# PocketSage Model Evaluation - Reproducible Inference Notebook

This notebook provides a complete, reproducible evaluation pipeline for the PocketSage receipt categorization model.

## Contents
1. Setup and Configuration
2. Data Loading and Normalization
3. Model Evaluation
4. Confusion Matrix Analysis
5. Per-Category Metrics
6. Inference Examples
7. Results Summary


## 1. Setup and Configuration


In [None]:
import os
import sys
import json
import yaml
import numpy as np
import pandas as pd
import matplotlib.pyplot as plt
import seaborn as sns
from pathlib import Path
from datetime import datetime
from dotenv import load_dotenv
from sklearn.metrics import (
    accuracy_score, precision_score, recall_score, f1_score,
    confusion_matrix, classification_report
)

# Add project root to path
project_root = Path().resolve().parent
sys.path.append(str(project_root))
sys.path.append(str(project_root / 'api-endpoints'))
sys.path.append(str(project_root / 'evaluation'))
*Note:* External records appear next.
/-- **Interpolation bound** (Friedli–Velenik 2017, eq. (6.39)): if `f` depends only on the
coordinates in the finite set `Δ` and `δ` bounds its oscillations, then `|f σ - f τ| ≤ ∑_{y ∈ Δ} δ y`
for all `σ, τ` (change the coordinates of `σ` in `Δ` into those of `τ` one at a time).
[cite: FriedliVelenik2017, eq. (6.39)] -/
theorem abs_sub_le_sum_of_dependsOn [DecidableEq V] {f : (V → S) → ℝ} {Δ : Finset V} {δ : V → ℝ}
    (hdep : DependsOn f (↑Δ : Set V)) (hδ : IsOscBound f δ) (σ τ : V → S) :
    |f σ - f τ| ≤ ∑ y ∈ Δ, δ y := by
  suffices h : ∀ s : Finset V, |f σ - f (s.piecewise τ σ)| ≤ ∑ y ∈ s, δ y by
    have hΔ : f (Δ.piecewise τ σ) = f τ :=
      hdep fun i hi => Finset.piecewise_eq_of_mem _ _ _ (Finset.mem_coe.1 hi)
    simpa [hΔ] using h Δ
  intro s
  induction s using Finset.induction_on with
  | empty => simp
  | insert y s hy ih =>
    rw [Finset.sum_insert hy]
    have hstep : |f (s.piecewise τ σ) - f ((insert y s).piecewise τ σ)| ≤ δ y := by
      refine hδ.le y _ _ fun z hz => ?_
      rw [Finset.piecewise_insert_of_ne _ _ _ hz]
    calc |f σ - f ((insert y s).piecewise τ σ)|
        ≤ |f σ - f (s.piecewise τ σ)| + |f (s.piecewise τ σ) - f ((insert y s).piecewise τ σ)| :=
          abs_sub_le _ _ _
      _ ≤ (∑ y ∈ s, δ y) + δ y := add_le_add ih hstep
      _ = δ y + ∑ y ∈ s, δ y := add_comm _ _

/-! ### The abstract setting -/

variable (V S) in
/-- The data of Dobrushin's comparison argument (Friedli–Velenik 2017, §6.5.2; Georgii 2011,
§8.1): admissible observables `P f Δ` (with dependence set `Δ`), single-site averaging operators
`T x`, influence coefficients `C x y ≥ 0` supported in `y ∈ nbr x`, the set `W` of usable sites, and
the **dusting estimate** (Friedli–Velenik 2017, Lemma 6.34): `δ_x(T_x f) = 0` and
`δ_y(T_x f) ≤ δ_y(f) + C x y δ_x(f)` for `y ≠ x`. [cite: FriedliVelenik2017, Lemma 6.34] -/
structure DustingData [DecidableEq V] where
  /-- admissible observables together with a dependence set -/
  P : ((V → S) → ℝ) → Finset V → Prop
  /-- the single-site averaging operator at `x` -/
  T : V → ((V → S) → ℝ) → ((V → S) → ℝ)
  /-- the influence coefficient of the spin at `y` on the kernel at `x` -/
  C : V → V → ℝ
  /-- a finite set of sites supporting `C x ·` -/
  nbr : V → Finset V
  /-- the sites at which the averaging operators may be used -/
  W : Set V
  /-- an admissible observable depends only on its dependence set -/
  dependsOn_of : ∀ {f : (V → S) → ℝ} {Δ : Finset V}, P f Δ → DependsOn f (↑Δ : Set V)
  /-- admissible observables are stable under averaging at usable sites -/
  exists_of : ∀ {f : (V → S) → ℝ} {Δ : Finset V} (x : V), x ∈ W → P f Δ → ∃ Δ', P (T x f) Δ'
  /-- influence coefficients are nonnegative -/
  C_nonneg : ∀ x y, 0 ≤ C x y
  /-- and vanish off `nbr x` -/
  C_eq_zero : ∀ x y, y ∉ nbr x → C x y = 0
  /-- the dusting estimate (Friedli–Velenik 2017, Lemma 6.34) -/
  dust : ∀ {f : (V → S) → ℝ} {Δ : Finset V} {δ : V → ℝ} (x : V), x ∈ W → P f Δ →
    IsOscBound f δ → IsOscBound (T x f) fun y => if y = x then 0 else δ y + C x y * δ x

namespace DustingData

variable [DecidableEq V] (D : DustingData V S)

/-- The row action of the influence matrix on a vector: `(C a)_x = ∑_{y ∈ nbr x} C x y · a y`
(Friedli–Velenik 2017, proof of Prop. 6.33). [cite: FriedliVelenik2017, Prop. 6.33] -/
def rowC (a : V → ℝ) (x : V) : ℝ := ∑ y ∈ D.nbr x, D.C x y * a y

/-- `rowC` is monotone in the vector (the coefficients are nonnegative). [folklore] -/
theorem rowC_mono {a b : V → ℝ} (h : ∀ y, a y ≤ b y) (x : V) : D.rowC a x ≤ D.rowC b x :=
  Finset.sum_le_sum fun y _ => mul_le_mul_of_nonneg_left (h y) (D.C_nonneg x y)

/-- `rowC a ≥ 0` for `a ≥ 0`. [folklore] -/
theorem rowC_nonneg {a : V → ℝ} (h : ∀ y, 0 ≤ a y) (x : V) : 0 ≤ D.rowC a x :=
  Finset.sum_nonneg fun y _ => mul_nonneg (D.C_nonneg x y) (h y)

/-- An **invariant state** for the dusting data: a functional on admissible observables with
`inf f ≤ E f ≤ sup f` and `E (T x f) = E f` for usable `x` (e.g. the expectation under a Gibbs
measure, by the DLR equations `μ γ_x = μ`; Friedli–Velenik 2017, proof of Thm. 6.31).
[cite: FriedliVelenik2017, Thm. 6.31] -/
structure IsInvariantState (E : ((V → S) → ℝ) → ℝ) : Prop where
  /-- `E f ≤ sup f` -/
  le_of_forall_le : ∀ {f : (V → S) → ℝ} {Δ : Finset V} {M : ℝ}, D.P f Δ → (∀ σ, f σ ≤ M) → E f ≤ M
  /-- `inf f ≤ E f` -/
  ge_of_forall_ge : ∀ {f : (V → S) → ℝ} {Δ : Finset V} {m : ℝ}, D.P f Δ → (∀ σ, m ≤ f σ) → m ≤ E f
  /-- invariance under the averaging operators at usable sites -/
  apply_T : ∀ {f : (V → S) → ℝ} {Δ : Finset V} (x : V), x ∈ D.W → D.P f Δ → E (D.T x f) = E f

/-- `a` is an **estimate** for the pair of states `E₁, E₂`:
`|E₁ f - E₂ f| ≤ ∑_{y ∈ Δ} a y · δ y` for every admissible `f` with dependence set `Δ` and every
oscillation bound `δ` of `f` vanishing off `Δ` (Friedli–Velenik 2017, eq. (6.42)/(6.45)).
[cite: FriedliVelenik2017, eq. (6.42)] -/
def IsEstimate (E₁ E₂ : ((V → S) → ℝ) → ℝ) (a : V → ℝ) : Prop :=
  ∀ ⦃f : (V → S) → ℝ⦄ ⦃Δ : Finset V⦄ ⦃δ : V → ℝ⦄, D.P f Δ → IsOscBound f δ → (∀ y ∉ Δ, δ y = 0) →
    |E₁ f - E₂ f| ≤ ∑ y ∈ Δ, a y * δ y

variable {D} {E₁ E₂ : ((V → S) → ℝ) → ℝ}

/-- **The constant vector `1` is an estimate** (Friedli–Velenik 2017, Lemma 6.32 and eq. (6.41):
`|μ(f) - ν(f)| ≤ sup f - inf f ≤ Δ(f)`). [cite: FriedliVelenik2017, Lemma 6.32] -/
theorem isEstimate_one (h₁ : D.IsInvariantState E₁) (h₂ : D.IsInvariantState E₂) :
    D.IsEstimate E₁ E₂ fun _ => 1 := by
  intro f Δ δ hf hδ _
  have hB : ∀ σ τ, f σ ≤ f τ + ∑ y ∈ Δ, δ y := fun σ τ => by
    have h := abs_sub_le_sum_of_dependsOn (D.dependsOn_of hf) hδ σ τ
    linarith [(abs_le.1 h).2]
  have h12 : E₁ f ≤ E₂ f + ∑ y ∈ Δ, δ y := h₁.le_of_forall_le hf fun σ => by
    have : f σ - ∑ y ∈ Δ, δ y ≤ E₂ f := h₂.ge_of_forall_ge hf fun τ => by linarith [hB σ τ]
    linarith
  have h21 : E₂ f ≤ E₁ f + ∑ y ∈ Δ, δ y := h₂.le_of_forall_le hf fun σ => by
    have : f σ - ∑ y ∈ Δ, δ y ≤ E₁ f := h₁.ge_of_forall_ge hf fun τ => by linarith [hB σ τ]
    linarith
  simp only [one_mul]
  rw [abs_le]
  constructor <;> linarith

/-- Estimates may be weakened pointwise (oscillation bounds are nonnegative). [folklore] -/
theorem IsEstimate.mono {a b : V → ℝ} (ha : D.IsEstimate E₁ E₂ a) (hab : ∀ y, a y ≤ b y) :
    D.IsEstimate E₁ E₂ b := fun _ _ _ hf hδ hδ0 =>
  (ha hf hδ hδ0).trans (Finset.sum_le_sum fun y _ => mul_le_mul_of_nonneg_right (hab y) (hδ.nonneg y))
import Literature.Algebra.Lie.ChevalleyEilenbergLowDegree
import Literature.Algebra.Lie.ChevalleyEilenbergPostComposition
import Literature.Algebra.Lie.CasimirElement
import Mathlib.LinearAlgebra.TensorProduct.Basic
import HarnessLib

/-!
# The Casimir homotopy on the Chevalley–Eilenberg complex: Casimir operators and central
# elements act by zero on (relative, `(𝔤, K)`-) Lie algebra cohomology

Topic `Algebra/Lie`; namespace `Literature.Algebra.Lie.ChevalleyEilenberg` (continues
`ChevalleyEilenbergComplex`, `…LowDegree`, `…PostComposition`, `…Functoriality`). Definitions
with bodies and theorems only; no named fact, no `sorry`.

Let `L` be a Lie algebra over a commutative ring `R`, `M` an `L`-module, `σ : L → End_R M` a
linear map which is EQUIVARIANT for the action `ρ` of `L` on `M` (`[ρ(x), σ(u)] = σ([x, u])`;
e.g. `σ = ρ`, or `σ = ρ_V ⊗ 1` on `M = V ⊗ E`), and `∑_s y_s ⊗ y'_s ∈ L ⊗ L` a finite tensor
INVARIANT under `L` (`∑_s [x, y_s] ⊗ y'_s + y_s ⊗ [x, y'_s] = 0`; e.g. the canonical tensor
`∑ᵢ bᵢ ⊗ bⁱ` of a non-degenerate invariant symmetric bilinear form, `sum_lie_basis_tmul_dualBasis_add`).
Following [cite: ChevalleyEilenberg1948, §24] (there for `σ = ρ` and the Casimir operator of a
semisimple Lie algebra, proof of Theorem 24.1) put

* `casimirHomotopy σ y y' q : C^{q+1}(L; M) → C^q(L; M)`, `h f = ∑_s σ(y_s) ∘ i_{y'_s} f`;
* `casimirOp σ y y' = N = ∑_s σ(y_s) ρ(y'_s) ∈ End_R M`.

Main results (all by the Cartan calculus of `ChevalleyEilenbergComplex`: induction on the degree
through `i_y d = θ_y - d i_y`, `i_y θ_x = θ_x i_y - i_{[x,y]}`):

* `lieDer_post` — `θ_x (ψ ∘ f) = ψ ∘ θ_x f + [ρ(x), ψ] ∘ f` for an ARBITRARY linear `ψ`;
* `lieDer_casimirHomotopy` — `θ_x h = h θ_x`; `ins_casimirHomotopy` — `i_x h = -h i_x`;
* **`d_casimirHomotopy_add`** — THE HOMOTOPY IDENTITY `d h + h d = N ∘ -` (and
  `casimirHomotopy_d_zero`: `h d = N ∘ -` in degree `0`);
* `toEnd_mul_casimirOp`, `casimirEndo` — `N` is an `L`-module endomorphism;
  `casimirHomotopy_mem_rel`, `casimirHomotopy_mem_gK` — `h` preserves the relative complex of a
  Lie subalgebra and, for a compatible group action under which `σ` is equivariant and the
  tensor is invariant, the `(𝔤, K)`-complex of `ChevalleyEilenbergFunctoriality`;
* **`gKCohomologyMap_casimirEndo_eq_zero`** — the endomorphism of `H^q(𝔤, 𝔨, K; M)` induced by
  `N` is ZERO in every degree [cite: ChevalleyEilenberg1948, §24, Thm. 24.1 (proof)];
  [cite: BorelWallach2000, I §5.1];
* `lieDer_eq_post_toEnd_of_central`, **`gKCohomologyMap_centralEndo_eq_zero`** — a CENTRAL
  `z ∈ L` fixed by the group acts by zero on `H^q(𝔤, 𝔨, K; M)` (`θ_z = ρ(z) ∘ -` and Cartan's
  homotopy formula `θ_z = i_z d + d i_z`, [cite: BorelWallach2000, I §1.1 (5)]);
* `sum_lie_basis_tmul_dualBasis_add`, `sum_map_basis_tmul_dualBasis`, `sum_dualBasis_tmul_basis`
  (namespace `Literature.Algebra.Lie`) — the tensor identities (invariance under `L`, under
  `B`-orthogonal automorphisms, symmetry) of the canonical tensor `∑ᵢ bᵢ ⊗ bⁱ` of a
  non-degenerate symmetric invariant form, from `CasimirElement`
  (Bourbaki, LIE I §3.7, Prop. 11).

With `σ = ρ_V ⊗ 1` and `σ = 1 ⊗ ρ_E` on a tensor product `V ⊗ E` and a SYMMETRIC invariant tensor
this gives `H(C_V ⊗ 1) = H(1 ⊗ C_E)` on `H^•(𝔤, K; V ⊗ E)` for the Casimir operators `C` of
invariant forms — Wigner's lemma for quadratic Casimir elements without `Ext`
(`Literature.NumberTheory.Automorphic.GKCohomologyCasimir`).

## References

* C. Chevalley, S. Eilenberg, *Cohomology theory of Lie groups and Lie algebras*, Trans. AMS 63
  (1948), §23–§24 (Thm. 24.1 and its proof). [ChevalleyEilenberg1948]
* A. Borel, N. Wallach, *Continuous cohomology, discrete subgroups, and representations of
  reductive groups*, 2nd ed. (2000), I §1.1 (5), §5.1. [BorelWallach2000]
* N. Bourbaki, *Lie Groups and Lie Algebras* I, §3.7.
-/

-- Mathlib idiom (Mathlib/Algebra/Lie/OfAssociative.lean): the commutator bracket on `Module.End R M`,
-- the codomain of `LieModule.toEnd`.
attribute [local instance 100] LieRing.ofAssociativeRing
# Load environment variables
load_dotenv()

# Import custom modules
from normalization import ReceiptNormalizer
from gemini_retraining import GeminiReceiptTrainer, load_receipts_from_firestore

# Set style for plots
sns.set_style("whitegrid")
plt.rcParams['figure.figsize'] = (12, 8)
plt.rcParams['font.size'] = 10

print("Setup complete!")


In [None]:
# Load configuration
config_path = project_root / 'evaluation' / 'fine_tuning_config.yaml'
with open(config_path, 'r') as f:
    config = yaml.safe_load(f)

print("Configuration loaded:")
print(f"  Model: {config['model']['base_model']}")
print(f"  Categories: {len(config['categories']['categories'])}")
print(f"  Normalization: {config['normalization']['enabled']}")


## 2. Data Loading and Normalization


In [None]:
# Initialize normalizer and trainer
normalizer = ReceiptNormalizer()
trainer = GeminiReceiptTrainer(model_name=config['model']['base_model'])

# Load receipt data
print("Loading receipt data...")
all_receipts = load_receipts_from_firestore(limit=100)
print(f"Loaded {len(all_receipts)} receipts")

# Prepare training data
training_examples = trainer.prepare_training_data(all_receipts)
print(f"Prepared {len(training_examples)} training examples")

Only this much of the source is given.